Los personajes en los relatos de catástrofe parecen actuar en contra de lo que pasa cuando el mundo se termina, como si existiera en ellos una negación hacia un cambio.

-Me molestan mucho las historias que cuando hablan del fin del mundo lo hacen como relatos ordenados. En esos relatos, tenés una visión perfecta de lo que está pasando y donde deberías estar vos ahí. Y cuando terminas, estás limpio. Pero para mí la lengua, con la que se está contando, también tiene que tener algún tipo de desajuste, sobre todo si lo que estás contando es la crisis del mundo. En general, en los relatos de catástrofe, todo el mundo tiene en claro que está en el fin del mundo. Pero nosotros, en nuestras vidas, no tenemos en claro dónde estamos parados. Y estos personajes tampoco. Algunos lo tienen más claro que otros, y lo interpretan como una posibilidad, y otros están metidos en sus mundos, en sus intimidades. Esa es otra cosa que me perturba de esos relatos de catástrofes: las intimidades parecen vacías. Solo están atravesadas por la coyuntura. Viene el fin del mundo entonces tu intimidad colapsa, pero la intimidad tiene su propia lógica, y no necesariamente va a colapsar de la misma manera o al mismo tiempo en que colapsa el mundo. Me gusta esa idea, una intimidad que sobrevive al fin del mundo. Como una partícula. Las partículas que dejaría el Big Rip cuando todo se desgarre.

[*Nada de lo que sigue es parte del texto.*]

import Summits.AnomalousDissipation.AnomalousDissipation.Theorems.BaireTransferDenseLoudDesignerForcesErgodicWeakDuhamel
import Literature.Analysis.FluidPDE.StokesTorusFrameBound
import Literature.Analysis.FluidPDE.TorusClassicalH1Balance
import Literature.Analysis.UnboundedOperators.WeaklySingularDuhamel
import Literature.Analysis.FunctionSpaces.TorusClassicalNSGluing

/-!
# A classical trajectory read in the frame `S = (1 + A)^{-1/2}` solves the strong mild equation
# (line `ergodic-budget-selection-closing`, crux `BaireTransfer.DenseLoudDesignerForces`,
# stmt-AnomalousDissipation-1143) — tools stub S5b of block N-R

Sorry-free file over the landed vocabulary `…ErgodicLine.lean` (`Hsp = Torus.energySpace (Fin 3)`, `rep`),
`…ErgodicPeriodicOrbitA.lean` (`stateOf`, `rep_stateOf`, `norm_stateOf_sub_sq`), `…ErgodicWeakDuhamel.lean` (S5:
`inner_stateOf_left`), the modewise Duhamel formula of a classical Navier–Stokes solution
`Torus.IsClassicalNSSolutionOn.integral_inner_eq_exp_mul_add_integral` (`TorusClassicalNSModeDuhamel.lean`), the
coefficient formula of a diagonal operator `Torus.repr_apply_of_apply_basis` (`StokesTorusFrameBound.lean`) and the
integrability of weakly singular Duhamel integrands (`WeaklySingularDuhamel.lean`).

Block N-R of the line constructs the smooth model of an NS phase as the mild flow, in the frame
`S = diag((1 + m)^{-1/2})` of the Stokes eigenbasis `b` (`(b i : L²) = stokesModeL2 k a c`, `m i = 4π²|k|²`), of
`y(t) = T(νt) y₀ + ∫₀ᵗ T(ν(t − s)) x_F ds − ∫₀ᵗ K(ν(t − s)) Nb(y(s), y(s)) ds` with the Stokes semigroup
`T t = diag(e^{-tm})`, the smoothing family `K t = diag(m^{3/4} e^{-tm})` and the bilinear form `Nb` of S3
(`⟪Nb y z, b i⟫ = −m_i^{-3/4} (1 + m_i)^{1/2} ∫⟪S z, ((S y)·∇)φ_i⟫`).  This file proves that the FRAME CURVE `y` of a
classical trajectory, `S (y t) = [u(a₀ + t)]`, solves exactly this equation (`stub_conjugatedMildIdentityTools`, the
REGISTERED tools stub S5b), through:

* `inner_basis_apply_of_apply_basis` — `⟪b i, L z⟫ = σ i ⟪b i, z⟫` for a bounded `L` acting diagonally on `b`;
* `inner_stateOf_right_of_coe_eq`, `inner_stateOf_laplacian_right_of_coe_eq` — the coefficients
  `⟪h, [v]⟫ = ∫⟪v, φ⟫`, `⟪h, [Δv]⟫ = −4π²|k|² ∫⟪v, φ⟫` of honest states along a state `h` represented by a Stokes mode `φ`;
* `eq_frame_apply_of_frame_apply_eq_stateOf` — the frame preimage of an honest state: `S z = [v]` forces
  `z = S ([v] − [Δv])` (coefficientwise `(1 + m)^{1/2} c = (1 + m)^{-1/2} (c + m c)`);
* `continuousOn_stateOf_of_isSmoothSpaceTimeOn`, `continuousOn_frameCurve` — state curves of jointly smooth honest
  fields are continuous in `H`, hence so is the frame curve `y = S([u] − [Δu])(a₀ + ·)` on the window, which makes
  the Duhamel integrands Bochner integrable (`intervalIntegrable_duhamelIntegrand`, exponents `0` and `3/4`);
* `inner_basis_frameCurve_eq_inner_basis_mild` — coefficientwise the identity is `(1 + m_i)^{1/2}` times the modewise
  Duhamel formula: `⟪b i, y t⟫ = (1 + m_i)^{1/2} ∫⟪u(a₀ + t), φ_i⟫`, `⟪b i, T r z⟫ = e^{-r m_i} ⟪b i, z⟫` (`T r`
  self-adjoint), `⟪b i, K r z⟫ = m_i^{3/4} e^{-r m_i} ⟪b i, z⟫`, `rep (S (y s)) = u(a₀ + s)` a.e. in the coefficient
  formula of `Nb`, `⟪b i, ∫⟫ = ∫⟪b i, ·⟫` (`integral_inner`) and the change of variables `s ↦ a₀ + s`;
* `stub_conjugatedMildIdentityTools` — vectors with equal basis coefficients are equal (`b.repr` is injective).

References: P. Constantin, C. Foias, *Navier–Stokes Equations* (Chicago 1988), Ch. 5 (5.9)–(5.10), Ch. 6 (6.9)–(6.10)
(the mild form and its bilinear term), Ch. 4 (4.11)–(4.13) (`V = D(A^{1/2})`); D. Henry, *Geometric Theory of
Semilinear Parabolic Equations* (1981), §3.3.  Nothing is asserted; no definition is added.
-/

-- `Summit.<Summit>.<Problem>` is the tree's mandated summit-side namespace (CONVENTIONS §2); for this
-- single-conjunct summit the two coincide, so the duplicate is deliberate.
set_option linter.dupNamespace false
/-- ★ **A.E. UPPER BOUNDS BECOME POINTWISE** (δ7, the (41) side): same with `ρ₀ ≤ g` a.e. on `U`, `g` continuous on `U`. [cite: Balaban1985UV3, (41) p.266] -/
theorem canonVersion_orbAvg_le_on {ρ₀ : GaugeField P j (Matrix.specialUnitaryGroup (Fin N) ℂ) → ℝ}
    (hρ₀ : AEStronglyMeasurable ρ₀ (fieldMeasure P j (Matrix.specialUnitaryGroup (Fin N) ℂ)))
    (hinv : ∀ γ : Site P j → Matrix.specialUnitaryGroup (Fin N) ℂ,
      (fun V => ρ₀ (GaugeField.gaugeAct γ V)) =ᵐ[fieldMeasure P j (Matrix.specialUnitaryGroup (Fin N) ℂ)] ρ₀)
    {U : Set (GaugeField P j (Matrix.specialUnitaryGroup (Fin N) ℂ))} (hU : IsOpen U)
    (hUreg : U ⊆ regSet (fieldMeasure P j (Matrix.specialUnitaryGroup (Fin N) ℂ)) ρ₀)
    {g : GaugeField P j (Matrix.specialUnitaryGroup (Fin N) ℂ) → ℝ} (hg : ContinuousOn g U)
    (hle : ∀ᵐ V ∂(fieldMeasure P j (Matrix.specialUnitaryGroup (Fin N) ℂ)).restrict U, ρ₀ V ≤ g V) :
    ∀ V ∈ U, canonVersion (fieldMeasure P j (Matrix.specialUnitaryGroup (Fin N) ℂ)) (orbAvg ρ₀) V ≤ g V := by
  haveI : (fieldMeasure P j (Matrix.specialUnitaryGroup (Fin N) ℂ)).IsOpenPosMeasure := isOpenPosMeasure_fieldMeasure_SU N P j
  haveI : SecondCountableTopology (GaugeField P j (Matrix.specialUnitaryGroup (Fin N) ℂ)) := T3OrbitAverage.instSecondCountableGaugeField
  haveI : BorelSpace (GaugeField P j (Matrix.specialUnitaryGroup (Fin N) ℂ)) := T3OrbitAverage.instBorelSpaceGaugeField
  refine le_on_of_ae_le_of_continuousOn (μ := fieldMeasure P j (Matrix.specialUnitaryGroup (Fin N) ℂ)) hU
    ((continuousOn_canonVersion_orbAvg hρ₀ hinv).mono hUreg) hg ?_
  filter_upwards [hle, ae_restrict_of_ae (canonVersion_orbAvg_ae_eq hρ₀ hinv)] with V h1 h2
  rw [h2]; exact h1

/-- ★ **(p) READ ON THE VERSION**: a continuous, strictly positive a.e.-minorant on an open `U` inside the maximal regular set (e.g. WREG's `Z⁻¹·heightDensityCan (histGood)` with
✓p819387's a.e. sandwich) makes the Γ-averaged canonical version STRICTLY POSITIVE at every point of `U`. [cite: Balaban1989LargeFieldI, p.176] -/
theorem canonVersion_orbAvg_pos_on {ρ₀ : GaugeField P j (Matrix.specialUnitaryGroup (Fin N) ℂ) → ℝ}
    (hρ₀ : AEStronglyMeasurable ρ₀ (fieldMeasure P j (Matrix.specialUnitaryGroup (Fin N) ℂ)))
    (hinv : ∀ γ : Site P j → Matrix.specialUnitaryGroup (Fin N) ℂ,
      (fun V => ρ₀ (GaugeField.gaugeAct γ V)) =ᵐ[fieldMeasure P j (Matrix.specialUnitaryGroup (Fin N) ℂ)] ρ₀)
    {U : Set (GaugeField P j (Matrix.specialUnitaryGroup (Fin N) ℂ))} (hU : IsOpen U)
    (hUreg : U ⊆ regSet (fieldMeasure P j (Matrix.specialUnitaryGroup (Fin N) ℂ)) ρ₀)
    {f : GaugeField P j (Matrix.specialUnitaryGroup (Fin N) ℂ) → ℝ} (hf : ContinuousOn f U) (hfpos : ∀ V ∈ U, 0 < f V)
    (hle : ∀ᵐ V ∂(fieldMeasure P j (Matrix.specialUnitaryGroup (Fin N) ℂ)).restrict U, f V ≤ ρ₀ V) :
    ∀ V ∈ U, 0 < canonVersion (fieldMeasure P j (Matrix.specialUnitaryGroup (Fin N) ℂ)) (orbAvg ρ₀) V :=
  fun V hV => (hfpos V hV).trans_le (le_canonVersion_orbAvg_on hρ₀ hinv hU hUreg hf hle V hV)

end Gauge

end Summit.QuantumFields.YangMills.Theorems.FluctuationComparisonRegPrIntLS1aInvariantVersion

end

El libro parece hablar sobre el miedo a la muerte, a que todo termine.

 

-Más allá de todas las vinculaciones genéricas que hay, porque sé que están mis lecturas, las películas que miro y la música que escucho, mi desconcierto es lo que más presente está en la novela. En cuanto al miedo a la muerte, no lo hice consciente. Sí hay algo en relación a la experiencia orgánica con respecto a la muerte, una experiencia que es muy rica y de la cual estamos recibiendo información contradictoria todo el tiempo. Y el cuerpo procesa y procesa, y lo orgánico tiene su propio relato. Uno puede organizarlo y catalogarlo desde el discurso científico, pero lo orgánico burbujea todo el tiempo. Hay que tratar de escuchar esa música, ese ritmo, ese burbujeo, en el propio cuerpo. Y lo único que tengo para experimentar todo lo que te digo, soy yo mismo. Yo soy el horizonte de posibilidades. Yo soy el fin del mundo. Es lo que plantea la novela. El fin del universo está en tu mirada.